Work order: Say how many of the lines below include the word "ENTRY". Only the number should be given.

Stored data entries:
- Opening Delimiter -

/-- ★★★ **NE2⁺, OPERATOR LAYER — `T4EtaRate.NE2PlusOperator` BY NAME, NON-ABELIAN (MATRIX) FIRST-ORDER SPECIES ON THE PRODUCT CARRIERS `X × ι`, ALL FOUR ENTRIES CONSTRUCTED, ENTRY 2 BY PARTS — NO MIXED PIECE.**
For ANY family with UNIFORM `U ≡ 1` letters at rate `δ` (`6σ < δ`): pieces `G_i, G′_i`, derived pieces `D_{i,μ}, D′_{i,μ}`, Laplacian pieces `D₃′_i`, the `U ≡ 1` ENTRY-2 operators
`G_i∇_ν*, G′_i∇′_ν*` (`∇_ν* = fgradAdj n_i (τ_i ν)`) — all `≤ βe^{−δd}` —, the η-defects of the four kinds `≤ m₀θ_ie^{−δd}`, the one-step shifts `≤ c_Te^{−δd}`, and THE
SHIFT-DEFECT ROW LETTER for every regular configuration (`≤ m_T·(c₃₅Mα₀)·θ_ie^{−δd}`, linear in the coefficient scale — FILE 4's shape); `0 ≤ θ_i ≤ (L^j)^{−γ}`, `γ > 0`; [B6] carriers ((2.54), `d ≥ 0`, `d(y,y) = 0`, uniform (2.61)),
`η, L > 0`, sites of size `≥ 1`; `c₃₅ > 0` —: `NE2PlusOperator c₃₅ (bgInstanceMBP …) (bgFamilyMBP …)` with `M₅ = 1`, `a₀ = min((2c₃₅(1+|J|)(βc_r+1))⁻¹, (2(K+1))⁻¹)`
(`K = (c_T+1)c₃₅|J|βc_r³`), `B₀ = bgConst + bgConst1 + bpConst2(…, m_Tc₃₅a₀) + 1`, `δ₀ = δ − 6σ`; the carrier's (3.35)–(3.36) letters CONSUMED on every coefficient.  For the lineage's
non-abelian first-order species (g2 M1, coefficients = matrix fields in coordinates `𝔤 ≅ ℝ^ι`, row letters `c₃₅Mα₀|ι|`) this is the operator layer WITHOUT the (3.44) mixed letter.
[cite: Balaban1985BackgroundPropagators, Thm 3.1 p.397 (quantifier template); (3.35)–(3.36) p.396, (3.42) p.397, (3.52) p.400, (3.63)–(3.65) p.402 (shapes, mechanism)] -/
theorem ne2PlusOperator_byParts_matrix (c35 : ℝ) (hc35 : 0 < c35)
    (htri : ∀ i, Triangle254 (g i)) (hd : ∀ i (a b : (g i).Site), 0 ≤ (g i).dist a b) (hd0 : ∀ i (y : (g i).Site), (g i).dist y y = 0) {σ cr : ℝ} (hσ : 0 ≤ σ)
    (hcr : 0 ≤ cr) (hrow : ∀ i, RowSum (g i) σ cr) (hη : ∀ i, 0 < (g i).eta) (hL : ∀ i, 0 < (g i).L) (hlen : ∀ i y, 1 ≤ (g i).len y)
    {δ β m₀ γ cT mT : ℝ} (hσδ : 6 * σ < δ) (hβ : 0 ≤ β) (hm₀ : 0 ≤ m₀) (hγ : 0 < γ) (hθ : ∀ i, 0 ≤ θ i) (hθγ : ∀ i y, θ i ≤ rateWeight (g i) γ y)
    (hcT : 0 ≤ cT) (hmT : 0 ≤ mT)
    (hG : ∀ i, HasMaj (BlockNorm.ofBlocks (g i) (liftBlk (blk i) ι)) (BlockNorm.ofBlocks (g i) (liftBlk (blk i) ι)) (G i) (fun y y' => β * Real.exp (-(δ * (g i).dist y y'))))
    (hD : ∀ i μ, HasMaj (BlockNorm.ofBlocks (g i) (liftBlk (blk i) ι)) (BlockNorm.ofBlocks (g i) (liftBlk (blk i) ι)) (D i μ)
      (fun y y' => β * Real.exp (-(δ * (g i).dist y y'))))
    (hG' : ∀ i, HasMaj (BlockNorm.ofBlocks (g i) (liftBlk (blk i ∘ π i) ι)) (BlockNorm.ofBlocks (g i) (liftBlk (blk i ∘ π i) ι)) (G' i)
      (fun y y' => β * Real.exp (-(δ * (g i).dist y y'))))
    (hD' : ∀ i μ, HasMaj (BlockNorm.ofBlocks (g i) (liftBlk (blk i ∘ π i) ι)) (BlockNorm.ofBlocks (g i) (liftBlk (blk i ∘ π i) ι)) (D' i μ)
      (fun y y' => β * Real.exp (-(δ * (g i).dist y y'))))
    (hD₃' : ∀ i, HasMaj (BlockNorm.ofBlocks (g i) (liftBlk (blk i ∘ π i) ι)) (BlockNorm.ofBlocks (g i) (liftBlk (blk i ∘ π i) ι)) (D₃' i)
      (fun y y' => β * Real.exp (-(δ * (g i).dist y y'))))
    (hDG : ∀ i, HasMaj (BlockNorm.ofBlocks (g i) (liftBlk (blk i) ι)) (BlockNorm.ofBlocks (g i) (liftBlk (blk i ∘ π i) ι)) (idef (pull (liftMap (π i) ι)) (pull (liftMap (π i) ι)) (G' i) (G i))
      (fun y y' => m₀ * θ i * Real.exp (-(δ * (g i).dist y y'))))
    (hDD : ∀ i μ, HasMaj (BlockNorm.ofBlocks (g i) (liftBlk (blk i) ι)) (BlockNorm.ofBlocks (g i) (liftBlk (blk i ∘ π i) ι))
      (idef (pull (liftMap (π i) ι)) (pull (liftMap (π i) ι)) (D' i μ) (D i μ)) (fun y y' => m₀ * θ i * Real.exp (-(δ * (g i).dist y y'))))
    (hDD₃ : ∀ i, HasMaj (BlockNorm.ofBlocks (g i) (liftBlk (blk i) ι)) (BlockNorm.ofBlocks (g i) (liftBlk (blk i ∘ π i) ι)) (idef (pull (liftMap (π i) ι)) (pull (liftMap (π i) ι)) (D₃' i) (D₃ i))
      (fun y y' => m₀ * θ i * Real.exp (-(δ * (g i).dist y y'))))
    (hS : ∀ i ν, HasMaj (BlockNorm.ofBlocks (g i) (liftBlk (blk i) ι)) (BlockNorm.ofBlocks (g i) (liftBlk (blk i) ι)) (G i ∘ₗ fgradAdj (n i) (liftEquiv (τ i ν) ι))
      (fun y y' => β * Real.exp (-(δ * (g i).dist y y'))))
    (hS' : ∀ i ν, HasMaj (BlockNorm.ofBlocks (g i) (liftBlk (blk i ∘ π i) ι)) (BlockNorm.ofBlocks (g i) (liftBlk (blk i ∘ π i) ι)) (G' i ∘ₗ fgradAdj (n' i) (liftEquiv (τ' i ν) ι))
      (fun y y' => β * Real.exp (-(δ * (g i).dist y y'))))
    (hDS : ∀ i ν, HasMaj (BlockNorm.ofBlocks (g i) (liftBlk (blk i) ι)) (BlockNorm.ofBlocks (g i) (liftBlk (blk i ∘ π i) ι))
      (idef (pull (liftMap (π i) ι)) (pull (liftMap (π i) ι)) (G' i ∘ₗ fgradAdj (n' i) (liftEquiv (τ' i ν) ι)) (G i ∘ₗ fgradAdj (n i) (liftEquiv (τ i ν) ι))) (fun y y' => m₀ * θ i * Real.exp (-(δ * (g i).dist y y'))))
    (hSh : ∀ i μ, HasMaj (BlockNorm.ofBlocks (g i) (liftBlk (blk i) ι)) (BlockNorm.ofBlocks (g i) (liftBlk (blk i) ι)) (pull (liftEquiv (τ i μ) ι)) (fun y y' => cT * Real.exp (-(δ * (g i).dist y y'))))
    (hSh' : ∀ i μ, HasMaj (BlockNorm.ofBlocks (g i) (liftBlk (blk i ∘ π i) ι)) (BlockNorm.ofBlocks (g i) (liftBlk (blk i ∘ π i) ι)) (pull (liftEquiv (τ' i μ) ι))
      (fun y y' => cT * Real.exp (-(δ * (g i).dist y y'))))
    (hDSh : ∀ i (U : (X' i → Matrix ι ι ℝ) × (J → X' i → Matrix ι ι ℝ)) (α₀ : ℝ), (coeffBgMBP J ι (π i) (τ i) (τ' i) (n i) (n' i) (g i).M (θ i)).Reg335 c35 α₀ U →
      ∀ μ, HasMaj (BlockNorm.ofBlocks (g i) (liftBlk (liftBlk (blk i) ι) J)) (BlockNorm.ofBlocks (g i) (liftBlk (blk i ∘ π i) ι))
        (idef (pull (liftMap (π i) ι)) (pull (liftMap (π i) ι)) (pull (liftEquiv (τ' i μ) ι)) (pull (liftEquiv (τ i μ) ι)) ∘ₗ
          (mmulOp ((avgM₁ J ι (π i) U).2 μ ∘ ⇑(τ i μ).symm) ∘ₗ sumJ fun ν => G i ∘ₗ fgradAdj (n i) (liftEquiv (τ i ν) ι)))
        (fun y y' => mT * (c35 * (g i).M * α₀ * Fintype.card ι) * θ i * Real.exp (-(δ * (g i).dist y y')))) :
    NE2PlusOperator c35 (fun i => bgInstanceMBP J ι (blk i) (π i) (τ i) (τ' i) (n i) (n' i) (nsh i) (hL0 i) (θc i) (θ i))
      (fun i => bgFamilyMBP (blk i) (π i) (τ i) (τ' i) (n i) (n' i) (nsh i) (hL0 i) (θc i) (θ i) (ν i) (G i) (D₃ i) (D i) (G' i) (D₃' i) (D' i)) := by
  have hnJ : (0 : ℝ) ≤ Fintype.card J := Nat.cast_nonneg _
  have hJ1 : (1 : ℝ) ≤ 1 + Fintype.card J := le_add_of_nonneg_right hnJ
  have hJ0 : (0 : ℝ) < 1 + Fintype.card J := lt_of_lt_of_le one_pos hJ1
  -- the guard constant of B4 and the by-parts one
  set a₁ : ℝ := (2 * (c35 * (Fintype.card ι * (1 + Fintype.card J))) * (β * cr + 1))⁻¹ with ha₁_def
  set a₂ : ℝ := (2 * ((cT + 1) * (c35 * Fintype.card ι) * Fintype.card J * β * (cr * cr * cr) + 1))⁻¹ with ha₂_def
  have hden₁ : 0 < 2 * (c35 * (Fintype.card ι * (1 + Fintype.card J))) * (β * cr + 1) := by positivity
  have hden₂ : 0 < 2 * ((cT + 1) * (c35 * Fintype.card ι) * Fintype.card J * β * (cr * cr * cr) + 1) := by positivity
  have ha₁ : 0 < a₁ := inv_pos.2 hden₁
  have ha₂ : 0 < a₂ := inv_pos.2 hden₂
  set a₀ : ℝ := min a₁ a₂ with ha₀_def
  have ha₀ : 0 < a₀ := lt_min ha₁ ha₂
  have hq : β * (c35 * (Fintype.card ι * (1 + Fintype.card J)) * a₀) * cr ≤ 1 / 2 := by
    have hq₁ : β * (c35 * (Fintype.card ι * (1 + Fintype.card J)) * a₁) * cr ≤ 1 / 2 := by
      have h1 : β * (c35 * (Fintype.card ι * (1 + Fintype.card J)) * a₁) * cr = (β * cr) * (c35 * (Fintype.card ι * (1 + Fintype.card J)) * a₁) := by ring
      have h2 : c35 * (Fintype.card ι * (1 + Fintype.card J)) * a₁ = (2 * (β * cr + 1))⁻¹ := by
        rw [ha₁_def]; field_simp
      rw [h1, h2, ← div_eq_mul_inv, div_le_iff₀ (by positivity)]
      nlinarith [mul_nonneg hβ hcr]
    refine le_trans ?_ hq₁
    have : a₀ ≤ a₁ := min_le_left _ _
    have h0 : 0 ≤ β * (c35 * (Fintype.card ι * (1 + Fintype.card J))) * cr := by positivity
    nlinarith
  have hq2 : 1 * rowConst (Fintype.card J) β cT (c35 * Fintype.card ι * a₀) cr * cr * cr ≤ 1 / 2 :=
    rowConst_small hnJ hβ hcT (by positivity) hcr (min_le_right _ _)
  have hC0 : 0 ≤ bgConst β cr m₀ (c35 * (Fintype.card ι * (1 + Fintype.card J))) a₀ := bgConst_nonneg hβ hcr hm₀ (by positivity) ha₀.le
  have hC1 : 0 ≤ bgConst1 β cr m₀ (c35 * (Fintype.card ι * (1 + Fintype.card J))) a₀ := bgConst1_nonneg hβ hcr hm₀ (by positivity) ha₀.le
  have hmT' : 0 ≤ mT * (c35 * Fintype.card ι * a₀) := mul_nonneg hmT (by positivity)
  have hC2 : 0 ≤ bpConst2 (Fintype.card J) β cr m₀ (c35 * Fintype.card ι) a₀ cT (mT * (c35 * Fintype.card ι * a₀)) := bpConst2_nonneg hnJ hβ hcr hm₀ (by positivity) ha₀.le hcT hmT' (by linarith)
  refine ⟨1, δ - 6 * σ, a₀, bgConst β cr m₀ (c35 * (Fintype.card ι * (1 + Fintype.card J))) a₀ + bgConst1 β cr m₀ (c35 * (Fintype.card ι * (1 + Fintype.card J))) a₀ +
    bpConst2 (Fintype.card J) β cr m₀ (c35 * Fintype.card ι) a₀ cT (mT * (c35 * Fintype.card ι * a₀)) + 1, γ, one_pos, by linarith, ha₀, by linarith, hγ, fun i hM α₀ hα₀ hMα U hreg => ?_⟩
  have hM' : 1 ≤ (g i).M := hM
  have hMα' : (g i).M * α₀ ≤ a₀ := hMα
  -- the shift-defect row letter under the guard: `m_T·c₃₅Mα₀ ≤ m_T·c₃₅a₀`
  have hDSh' : ∀ μ, HasMaj (BlockNorm.ofBlocks (g i) (liftBlk (liftBlk (blk i) ι) J)) (BlockNorm.ofBlocks (g i) (liftBlk (blk i ∘ π i) ι))
      (idef (pull (liftMap (π i) ι)) (pull (liftMap (π i) ι)) (pull (liftEquiv (τ' i μ) ι)) (pull (liftEquiv (τ i μ) ι)) ∘ₗ
        (mmulOp ((avgM₁ J ι (π i) U).2 μ ∘ ⇑(τ i μ).symm) ∘ₗ sumJ fun ν => G i ∘ₗ fgradAdj (n i) (liftEquiv (τ i ν) ι)))
      (fun y y' => mT * (c35 * Fintype.card ι * a₀) * θ i * Real.exp (-(δ * (g i).dist y y'))) := fun μ =>
    (hDSh i U α₀ hreg μ).mono fun y y' => by
      have h1 : c35 * (g i).M * α₀ * Fintype.card ι ≤ c35 * Fintype.card ι * a₀ := by
        calc c35 * (g i).M * α₀ * Fintype.card ι = c35 * Fintype.card ι * ((g i).M * α₀) := by ring
          _ ≤ c35 * Fintype.card ι * a₀ := mul_le_mul_of_nonneg_left hMα' (by positivity)
      have h2 : 0 ≤ θ i * Real.exp (-(δ * (g i).dist y y')) := mul_nonneg (hθ i) (Real.exp_nonneg _)
      nlinarith [mul_le_mul_of_nonneg_left h1 hmT]
  have key := etaRateIneq342_byParts_matrix (J := J) (ι := ι) (blk i) (π i) (htri i) (hd i) (hd0 i) hσ hcr (hrow i) (hη i) (hL i) (hlen i) hσδ.le hβ hm₀ (hθ i) (hθγ i) hc35
    ha₀.le hq hM' hα₀ hMα' hcT hmT' hq2 (ν := ν i) (hG i) (hD i) (hG' i) (hD' i) (hD₃' i) (hDG i) (hDD i) (hDD₃ i) (hS i) (hS' i) (hDS i) (hSh i) (hSh' i) hreg
    hDSh'
  intro k lam y y' hs
  refine (key k lam y y' hs).trans ?_
  have hpref : 0 ≤ B9.pref4 ((bgInstanceMBP J ι (blk i) (π i) (τ i) (τ' i) (n i) (n' i) (nsh i) (hL0 i) (θc i) (θ i)).gc.len y) k := by
    have : 1 ≤ B9.pref4 ((opGeo (g i) (X i × ι) (liftBlk (blk i) ι)).len y) k := by rw [opGeo_len]; exact one_le_pref4 (hlen i y) k
    exact zero_le_one.trans this
  have hrf : 0 ≤ max (rateFactor (bgInstanceMBP J ι (blk i) (π i) (τ i) (τ' i) (n i) (n' i) (nsh i) (hL0 i) (θc i) (θ i)).gc γ y)
      (rateFactor (bgInstanceMBP J ι (blk i) (π i) (τ i) (τ' i) (n i) (n' i) (nsh i) (hL0 i) (θc i) (θ i)).gc γ y') :=
    (T4EtaRate.rateFactor_nonneg (g := opGeo (g i) (X i) (blk i)) (hη i).le (hL i).le γ y).trans (le_max_left _ _)
  have hnorm : 0 ≤ (bgInstanceMBP J ι (blk i) (π i) (τ i) (τ' i) (n i) (n' i) (nsh i) (hL0 i) (θc i) (θ i)).gc.supNorm lam := Real.iSup_nonneg fun x => abs_nonneg _
  have hE : 0 ≤ Real.exp (-((δ - 6 * σ) * (bgInstanceMBP J ι (blk i) (π i) (τ i) (τ' i) (n i) (n' i) (nsh i) (hL0 i) (θc i) (θ i)).gc.dist y y')) := Real.exp_nonneg _
  exact mul_le_mul_of_nonneg_right (mul_le_mul_of_nonneg_right (mul_le_mul_of_nonneg_right
    (mul_le_mul_of_nonneg_right (le_add_of_nonneg_right zero_le_one) hpref) hE) hrf) hnorm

- Closing Delimiter -

Final answer: 2